§ **Your instructions**: After locating the line that contains "having a lattice" in the records below, write out exactly that line and each line after it through the one that contains "splitting inequality at", and nothing else.

§ **Stored items from a collection**:
import Summits.CriticalPhenomena.SAWScalingLimit.Theorems.SAWLeftRightFKGLeftRightFKGInterlacedOfGraphTP2
import Summits.CriticalPhenomena.SAWScalingLimit.Theorems.SAWLeftRightFKGLeftRightFKGStubThreePointOfInterlaced
import Summits.CriticalPhenomena.SAWScalingLimit.Theorems.SAWLeftRightFKGLeftRightFKGOfInterlacedTP2
import Literature.Probability.RandomPlanarGeometry.SAWBridgeRadius
import HarnessLib

/-!
# `ThreePointAt x`: the three-point splitting inequality, and the structure theorem
# `InterlacedTP2At x ↔ GraphTP2At x ∧ ThreePointAt x` (crux `LeftRightFKG`, stmt-CriticalPhenomena-11232)

Line `corner-localisation`, lead c2 (prover-line-stmt-CriticalPhenomena-11232-c2-0, 2026-08-16), skeleton v7.
Vocabulary file (reviewed): it NAMES the statement that separates the open cores of the two rank-2 cruxes of the
routes SAWLeftRightFKG / SAWTotalPositivity and records the structure theorem assembled from the two landed
directions.

* `ThreePointAt x` — the PINNED THREE-POINT SPLITTING INEQUALITY of the fugacity-`x` self-avoiding path kernel
  `Z_H = BoundaryTP2.pathKernel H x`: for every subgraph `H ≤ ℤ²` with finitely many non-isolated vertices, every
  vertex `w` having a lattice neighbour `w'` isolated in `H`, and all `p, q` with `w, p, q` pairwise distinct,
  `Z_H(w,p) · Z_H(w,q) ≤ Z_H(p,q)` ("pinning a boundary point costs": the pairs of self-avoiding paths `p → w`,
  `w → q` weigh at most the self-avoiding paths `p → q`). A predicate in the fugacity (no parameterless named
  fact); nothing is asserted about it. At `x = x_c` it is the line's registered open stub `stub_threePoint`
  (`threePointAt_criticalFugacity_iff`), a new statement not in print: numerically the ratio
  `Z(p,q)/(Z(w,p)Z(w,q))` at `x_c` is `1.08` across width-2 necks, `1.10–1.15` in the bulk next to a pinhole and
  along straight boundaries, exactly `1` at cut vertices and `→ 1⁺` only at their perturbations; like the TP₂ core it
  fails at every `x > x_c` on large boxes.
* `interlacedTP2At_iff` — **for `0 < x`: `InterlacedTP2At x ↔ GraphTP2At x ∧ ThreePointAt x`**
  (`⇐`: `ThreePoint.interlacedTP2At_of_graphTP2At`, Menger for two paths + cut-vertex factorisation, p125636;
  `⇒`: `graphTP2At_of_interlacedTP2At` (sibling `Kernel`) and the one-pendant trick
  `ThreePointPendant.stub_threePointOfInterlaced`, p125871).
* `leftRightFKG_of_graphTP2At_of_threePointAt` — the crux from the sibling core `GraphTP2At x_c` (verbatim the
  registered open stub of crux `SAWTotalPositivity.BoundaryTP2`, stmt-CriticalPhenomena-7115) and `ThreePointAt x_c`,
  through the landed transfer `CornerLoc.leftRightFKG_of_interlacedTP2At` (p124491).
* `stub_threePointVocabulary` — the registered sub-goal carried by this file (the structure theorem, by name).
-/

noncomputable section

open Literature.Probability.LatticeModels Literature.Probability.RandomPlanarGeometry
open scoped ENNReal

namespace Summit.CriticalPhenomena.SAWScalingLimit.Theorems.LeftRightFKG.ThreePoint

/-- **The three-point splitting inequality at fugacity `x`** (`ThreePointAt x`): for every subgraph `H ≤ ℤ²`
with finitely many non-isolated vertices, every vertex `w` with a lattice neighbour `w'` isolated in `H`, and
all `p, q` such that `w, p, q` are pairwise distinct,
`Z_H(w,p) · Z_H(w,q) ≤ Z_H(p,q)` for the self-avoiding path kernel `Z_H = BoundaryTP2.pathKernel H x`.
A predicate in the fugacity; nothing is asserted (at `x_c` it is an open statement, the registered stub
`stub_threePoint` of line `corner-localisation` of crux `LeftRightFKG`). [folklore] -/
def ThreePointAt (x : ℝ) : Prop :=
  ∀ H : SimpleGraph (Site 2), H ≤ zdGraph 2 → H.support.Finite →
    ∀ w w' p q : Site 2, (zdGraph 2).Adj w w' → w' ∉ H.support → w ≠ p → w ≠ q → p ≠ q →
      BoundaryTP2.pathKernel H x w p * BoundaryTP2.pathKernel H x w q ≤ BoundaryTP2.pathKernel H x p q

/-- `ThreePointAt x` unfolded (definitional). [folklore] -/
theorem threePointAt_iff (x : ℝ) : ThreePointAt x ↔
    ∀ H : SimpleGraph (Site 2), H ≤ zdGraph 2 → H.support.Finite →
      ∀ w w' p q : Site 2, (zdGraph 2).Adj w w' → w' ∉ H.support → w ≠ p → w ≠ q → p ≠ q →
        BoundaryTP2.pathKernel H x w p * BoundaryTP2.pathKernel H x w q ≤ BoundaryTP2.pathKernel H x p q :=
  Iff.rfl

/-- At `x_c`, `ThreePointAt` is verbatim the registered open stub `stub_threePoint` of skeleton v7 (definitional).
[folklore] -/
theorem threePointAt_criticalFugacity_iff : ThreePointAt SAW.criticalFugacity ↔
    ∀ H : SimpleGraph (Site 2), H ≤ zdGraph 2 → H.support.Finite →
      ∀ w w' p q : Site 2, (zdGraph 2).Adj w w' → w' ∉ H.support → w ≠ p → w ≠ q → p ≠ q →
        BoundaryTP2.pathKernel H SAW.criticalFugacity w p * BoundaryTP2.pathKernel H SAW.criticalFugacity w q ≤
          BoundaryTP2.pathKernel H SAW.criticalFugacity p q :=
  Iff.rfl

/-- `InterlacedTP2At x → ThreePointAt x` for `0 < x` (the one-pendant trick, p125871). [folklore] -/
theorem threePointAt_of_interlacedTP2At {x : ℝ} (hx : 0 < x) (h : BoundaryTP2.InterlacedTP2At x) :
    ThreePointAt x :=
  ThreePointPendant.stub_threePointOfInterlaced x hx h

/-- `GraphTP2At x → ThreePointAt x → InterlacedTP2At x` for `0 ≤ x` (Menger for two paths + cut-vertex
factorisation, p125636). [cite: Diestel2017, Thm. 3.3.1] -/
theorem interlacedTP2At_of_graphTP2At_of_threePointAt {x : ℝ} (hx : 0 ≤ x) (h₁ : BoundaryTP2.GraphTP2At x)
    (h₂ : ThreePointAt x) : BoundaryTP2.InterlacedTP2At x :=
  interlacedTP2At_of_graphTP2At hx h₁ h₂

/-- **Structure theorem.** For `0 < x` the interlacing-only TP₂ of the self-avoiding path kernel is EXACTLY the
conjunction of the disjointly-realisable TP₂ (`GraphTP2At x`, the core of crux `SAWTotalPositivity.BoundaryTP2`) and
the three-point splitting inequality: `InterlacedTP2At x ↔ GraphTP2At x ∧ ThreePointAt x`. [cite: Diestel2017, Thm. 3.3.1] -/
theorem interlacedTP2At_iff {x : ℝ} (hx : 0 < x) :
    BoundaryTP2.InterlacedTP2At x ↔ BoundaryTP2.GraphTP2At x ∧ ThreePointAt x :=
  ⟨fun h => ⟨BoundaryTP2.graphTP2At_of_interlacedTP2At h, threePointAt_of_interlacedTP2At hx h⟩,
    fun h => interlacedTP2At_of_graphTP2At_of_threePointAt hx.le h.1 h.2⟩

/-- **The crux from the sibling core and the three-point inequality**: `GraphTP2At x_c → ThreePointAt x_c →
LeftRightFKG` (through `InterlacedTP2At x_c` and the landed transfer `CornerLoc.leftRightFKG_of_interlacedTP2At`,
p124491). [folklore] -/
theorem leftRightFKG_of_graphTP2At_of_threePointAt (h₁ : BoundaryTP2.GraphTP2At SAW.criticalFugacity)
    (h₂ : ThreePointAt SAW.criticalFugacity) :
    Summit.CriticalPhenomena.SAWScalingLimit.Theses.SAWLeftRightFKG.LeftRightFKG :=
  CornerLoc.leftRightFKG_of_interlacedTP2At
    (interlacedTP2At_of_graphTP2At_of_threePointAt SAW.criticalFugacity_pos.le h₁ h₂)

/-- Below and at `x_c`, every fugacity at which the interlacing-only core holds is one at which the three-point
inequality holds; in particular `(∀ 0 < x < x_c, InterlacedTP2At x) → ∀ 0 < x < x_c, ThreePointAt x`. [folklore] -/
theorem threePointAt_of_subcritical
    (h : ∀ x : ℝ, 0 < x → x < SAW.criticalFugacity → BoundaryTP2.InterlacedTP2At x) :
    ∀ x : ℝ, 0 < x → x < SAW.criticalFugacity → ThreePointAt x :=
  fun x hx hxc => threePointAt_of_interlacedTP2At hx (h x hx hxc)

/-- REGISTERED SUB-GOAL `stub_threePointVocabulary` (recorded on the crux item so that this vocabulary file lands as
a `--supports` file): the structure theorem by name, for every `0 < x`. [cite: Diestel2017, Thm. 3.3.1] -/
theorem stub_threePointVocabulary : ∀ x : ℝ, 0 < x →
    (BoundaryTP2.InterlacedTP2At x ↔ BoundaryTP2.GraphTP2At x ∧ ThreePointAt x) :=
  fun _ hx => interlacedTP2At_iff hx

end Summit.CriticalPhenomena.SAWScalingLimit.Theorems.LeftRightFKG.ThreePoint

end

§ **Solution for this task**:
  vertex `w` having a lattice neighbour `w'` isolated in `H`, and all `p, q` with `w, p, q` pairwise distinct,
  `Z_H(w,p) · Z_H(w,q) ≤ Z_H(p,q)` ("pinning a boundary point costs": the pairs of self-avoiding paths `p → w`,
  `w → q` weigh at most the self-avoiding paths `p → q`). A predicate in the fugacity (no parameterless named
  fact); nothing is asserted about it. At `x = x_c` it is the line's registered open stub `stub_threePoint`
  (`threePointAt_criticalFugacity_iff`), a new statement not in print: numerically the ratio
  `Z(p,q)/(Z(w,p)Z(w,q))` at `x_c` is `1.08` across width-2 necks, `1.10–1.15` in the bulk next to a pinhole and
  along straight boundaries, exactly `1` at cut vertices and `→ 1⁺` only at their perturbations; like the TP₂ core it
  fails at every `x > x_c` on large boxes.
* `interlacedTP2At_iff` — **for `0 < x`: `InterlacedTP2At x ↔ GraphTP2At x ∧ ThreePointAt x`**
  (`⇐`: `ThreePoint.interlacedTP2At_of_graphTP2At`, Menger for two paths + cut-vertex factorisation, p125636;
  `⇒`: `graphTP2At_of_interlacedTP2At` (sibling `Kernel`) and the one-pendant trick
  `ThreePointPendant.stub_threePointOfInterlaced`, p125871).
* `leftRightFKG_of_graphTP2At_of_threePointAt` — the crux from the sibling core `GraphTP2At x_c` (verbatim the
  registered open stub of crux `SAWTotalPositivity.BoundaryTP2`, stmt-CriticalPhenomena-7115) and `ThreePointAt x_c`,
  through the landed transfer `CornerLoc.leftRightFKG_of_interlacedTP2At` (p124491).
* `stub_threePointVocabulary` — the registered sub-goal carried by this file (the structure theorem, by name).
-/

noncomputable section

open Literature.Probability.LatticeModels Literature.Probability.RandomPlanarGeometry
open scoped ENNReal

namespace Summit.CriticalPhenomena.SAWScalingLimit.Theorems.LeftRightFKG.ThreePoint

/-- **The three-point splitting inequality at fugacity `x`** (`ThreePointAt x`): for every subgraph `H ≤ ℤ²`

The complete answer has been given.